Your instructions =
Look for the line that has "only the Bombieri–Vinogradov" in the material below; please repeat it and every line after it, exactly, up to and including the line that has "Bombieri–Vinogradov is combined", and nothing else.

The records =

import Literature.NumberTheory.Sieve.PolymathBoundedGaps
import HarnessLib

/-!
# Stadlmann 2026: `H₁ ≤ 240` — a CLAIMED record for bounded gaps between primes

Trunk: AntSieve / parity.S13 (numeric record of the GPY–Maynard–Tao method).  Source:
J. Stadlmann, *Bounded gaps between primes*, arXiv:2608.31126v1 [math.NT], 31 August 2026
(34 pp. + computational data).  **Status: CLAIMED — an arXiv preprint, unrefereed at the time of typing
(2026-09-01); the result is under adjudication and is recorded here as a NAMED FACT, not proved.**

Printed statement (Theorem 1, p. 1): "The quantity `H₁ = liminf_{n→∞} (p_{n+1} − p_n)` satisfies
`H₁ ≤ 240`."  Context (p. 1): Polymath 8b proved `H₁ ≤ 246` using only the Bombieri–Vinogradov
theorem (tree: `frequently_nth_prime_succ_le_add_polymath`, decomposed in `PolymathBoundedGaps.lean`);
"the value 246 corresponds to the length of the shortest admissible 50-tuple, while 240 is the length
of the shortest admissible 49-tuple.  The bound `H₁ ≤ 240` is therefore the smallest possible
improvement."  Method (§1.1 and p. 34): the function support given by Bombieri–Vinogradov is combined
with equidistribution estimates of Zhang type for moduli with a large `x^δ`-smooth factor
(variants of Polymath 8a, Algebra Number Theory 8 (2014), and of Stadlmann, Adv. Math. 468 (2025),
proved in the paper), giving a larger support `T_k(δ, A, B, ε)` in the GPY optimisation problem;
Proposition 1 (p. 5) is the sieve statement "a symmetric square-integrable `F` on `T_k(δ, A, B, ε)` with
ratio `> 1` gives `H₁ ≤ H(k)`", and the proof of Theorem 1 (p. 34) takes `ε = 0.0075`,
`A = (−ε, 0.253)`, `δ = 0.028`, computes "the relevant matrices `M₁` and `M₂` for `k = 49`" and
obtains a vector `c` with `c M₂ cᵀ / c M₁ cᵀ > 1` (symmetric polynomials of degree `≤ 21`;
computer-assisted, NOT verified here).

## Contents

* `frequently_nth_prime_succ_le_add_stadlmann` — the named fact `liminf (p_{n+1} − p_n) ≤ 240`
  (Theorem 1), in the `liminf`-free rendering of parity.S13 / `frequently_nth_prime_succ_le_add_polymath`.
  NOT proved here.
* `narrowTuple49` — an admissible 49-tuple of diameter `240`, witnessing `H(49) ≤ 240` (the value
  quoted on p. 1; the tuple is the one listed in the prime `k`-tuples tables of the Polymath 8 project,
  `math.mit.edu/~primegaps/tuples/admissible_49_240.txt`, after Engelsma's exhaustive computations
  cited in Polymath 8b §3 Thm 3.3).  PROVED admissible by a kernel computation
  (`isAdmissibleTuple_narrowTuple49`), exactly as `narrowTuple50` in `PolymathBoundedGaps.lean`.
* `frequently_nth_prime_succ_le_add_stadlmann_of_weakDHL` — PROVED: `DHL[49, 2]` (the Polymath 8b
  Claim 3.1 reading of a `k = 49` sieve computation; Polymath 8b p. 8 "`DHL[k, m+1]` implies
  `H_m ≤ H(k)`") implies the claimed record, via `narrowTuple49` and
  `WeakDicksonHardyLittlewood.frequently_nth_prime_add_le`.  This isolates what a verification of the
  preprint has to deliver in the tree's language.
* `frequently_nth_prime_succ_le_add_polymath_of_stadlmann` — PROVED (monotonicity `240 ≤ 246`): the
  claimed record implies the tree's Polymath 8b fact.

## Design notes

* Nothing in this file asserts the preprint's correctness: the record enters only as the `Prop`
  `frequently_nth_prime_succ_le_add_stadlmann`, to be used as a hypothesis `(h : …)`.
* The parity-relevant reading is unchanged by the record: the outputs of the method are disjunctions
  over the shifts of a `k`-tuple (`k = 49` instead of `50`), cf. Polymath 8b Thm 1.4 and §8 (the
  `H₁ ≤ 6` limit on GEH); see `Literature/Barriers/Parity/MaynardFunctionalCeiling.lean`.

## References

* J. Stadlmann, *Bounded gaps between primes*, arXiv:2608.31126v1 (2026). [Stadlmann2026BoundedGaps]
* D. H. J. Polymath, *Variants of the Selberg sieve, and bounded intervals containing many primes*,
  Res. Math. Sci. 1 (2014), Art. 12; arXiv:1407.4897. [Polymath8b2014]
* J. Stadlmann, *On primes in arithmetic progressions and bounded gaps between many primes*,
  Adv. Math. 468 (2025), 110190. [Stadlmann2023BoundedGapsManyPrimes]
-/

open Filter Finset

namespace Literature.NumberTheory.Sieve

/-! ### The named fact: Theorem 1 -/

/-- **Stadlmann 2026, Theorem 1** (CLAIMED; arXiv:2608.31126v1, p. 1; unrefereed, under
adjudication): `liminf_{n→∞} (p_{n+1} − p_n) ≤ 240`, rendered `liminf`-free as "`p_{n+1} ≤ p_n + 240`
for infinitely many `n`" exactly as parity.S13's `frequently_nth_prime_succ_le_add_polymath` (`246`).
Named fact, NOT proved here (the proof is a computer-assisted `k = 49` eigenvalue computation over the
enlarged support `T_k(δ, A, B, ε)`, p. 34). [cite: Stadlmann2026BoundedGaps, Theorem 1] -/
def frequently_nth_prime_succ_le_add_stadlmann : Prop :=
  ∃ᶠ n in atTop, Nat.nth Nat.Prime (n + 1) ≤ Nat.nth Nat.Prime n + 240

/-! ### A narrow admissible 49-tuple: `H(49) ≤ 240` -/

/-- An admissible 49-tuple of diameter `240`, witnessing `H(49) ≤ 240` — the value quoted by
Stadlmann (p. 1: "240 is the length of the shortest admissible 49-tuple"); the tuple is the entry
`admissible_49_240` of the Polymath 8 prime `k`-tuples tables (Engelsma's computations, cited in
Polymath 8b, Theorem 3.3 and §3). [cite: Stadlmann2026BoundedGaps, p. 1][cite: Polymath8b2014, Theorem 3.3] -/
def narrowTuple49 : Finset ℤ :=
  {0, 4, 10, 12, 18, 22, 28, 30, 52, 54, 58, 60, 64, 70, 72, 78, 82, 84, 88, 94, 100, 102, 108, 114,
    120, 124, 130, 138, 142, 148, 154, 162, 168, 172, 180, 184, 190, 192, 198, 204, 208, 210, 214,
    220, 228, 232, 234, 238, 240}

/-- `narrowTuple49` has 49 elements. [cite: Stadlmann2026BoundedGaps, p. 1] -/
theorem card_narrowTuple49 : narrowTuple49.card = 49 := by
  decide +kernel

/-- `narrowTuple49 ⊆ [0, 240]`, so its diameter is `≤ 240`. [cite: Stadlmann2026BoundedGaps, p. 1] -/
theorem narrowTuple49_mem_Icc : ∀ h ∈ narrowTuple49, (0 : ℤ) ≤ h ∧ h ≤ 240 := by
  decide +kernel

/-- For every `2 ≤ p ≤ 49` the tuple `narrowTuple49` misses some residue class `r (p)`; a kernel
computation (admissibility testing modulo the primes `p ≤ k`, Polymath 8b §10.2.1). [cite: Polymath8b2014, §10.2.1] -/
theorem narrowTuple49_exists_forall_not_dvd :
    ∀ p ∈ Finset.Icc 2 49, ∃ r ∈ Finset.range p, ∀ h ∈ narrowTuple49, ¬((p : ℤ) ∣ h - r) := by
  decide +kernel

/-- `narrowTuple49` is admissible, hence `H(49) ≤ 240`.  Only primes `p ≤ 49` need checking
(`isAdmissibleTuple_iff_of_le_card`). [cite: Stadlmann2026BoundedGaps, p. 1][cite: Polymath8b2014, Theorem 3.3] -/
theorem isAdmissibleTuple_narrowTuple49 : IsAdmissibleTuple narrowTuple49 := by
  rw [isAdmissibleTuple_iff_of_le_card, card_narrowTuple49]
  intro p hp hle
  obtain ⟨r, -, hr⟩ := narrowTuple49_exists_forall_not_dvd p (Finset.mem_Icc.2 ⟨hp.two_le, hle⟩)
  exact tupleResidueCount_lt_of_forall_not_dvd hp.pos hr

/-! ### `DHL[49, 2]` suffices; the record implies the Polymath 8b fact -/

/-- **`DHL[49, 2]` implies `H₁ ≤ 240`** (Polymath 8b, p. 8: "`DHL[k, m+1]` implies `H_m ≤ H(k)`",
with `H(49) ≤ 240` from `narrowTuple49`): the Polymath-language content that a verification of
Stadlmann's `k = 49` computation (Proposition 1 and p. 34) has to deliver. PROVED.
[cite: Stadlmann2026BoundedGaps, Proposition 1 and proof of Theorem 1 (p. 34)][cite: Polymath8b2014, §3, remark after Claim 3.1] -/
theorem frequently_nth_prime_succ_le_add_stadlmann_of_weakDHL
    (h : WeakDicksonHardyLittlewood 49 2) : frequently_nth_prime_succ_le_add_stadlmann :=
  h.frequently_nth_prime_add_le (m := 1) isAdmissibleTuple_narrowTuple49 card_narrowTuple49
    (d := 240) fun a ha b hb => by
      have h1 := narrowTuple49_mem_Icc a ha
      have h2 := narrowTuple49_mem_Icc b hb
      push_cast
      omega

/-- The claimed record `H₁ ≤ 240` implies the tree's Polymath 8b fact `H₁ ≤ 246`
(`frequently_nth_prime_succ_le_add_polymath`, parity.S13), by `240 ≤ 246`. PROVED.
[cite: Stadlmann2026BoundedGaps, Theorem 1][cite: Polymath8b2014, Theorem 1.4(i)] -/
theorem frequently_nth_prime_succ_le_add_polymath_of_stadlmann
    (h : frequently_nth_prime_succ_le_add_stadlmann) : Sieve.frequently_nth_prime_succ_le_add_polymath :=
  h.mono fun n hn => le_trans hn (by omega)

end Literature.NumberTheory.Sieve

Worked solution =
`H₁ ≤ 240`."  Context (p. 1): Polymath 8b proved `H₁ ≤ 246` using only the Bombieri–Vinogradov
theorem (tree: `frequently_nth_prime_succ_le_add_polymath`, decomposed in `PolymathBoundedGaps.lean`);
"the value 246 corresponds to the length of the shortest admissible 50-tuple, while 240 is the length
of the shortest admissible 49-tuple.  The bound `H₁ ≤ 240` is therefore the smallest possible
improvement."  Method (§1.1 and p. 34): the function support given by Bombieri–Vinogradov is combined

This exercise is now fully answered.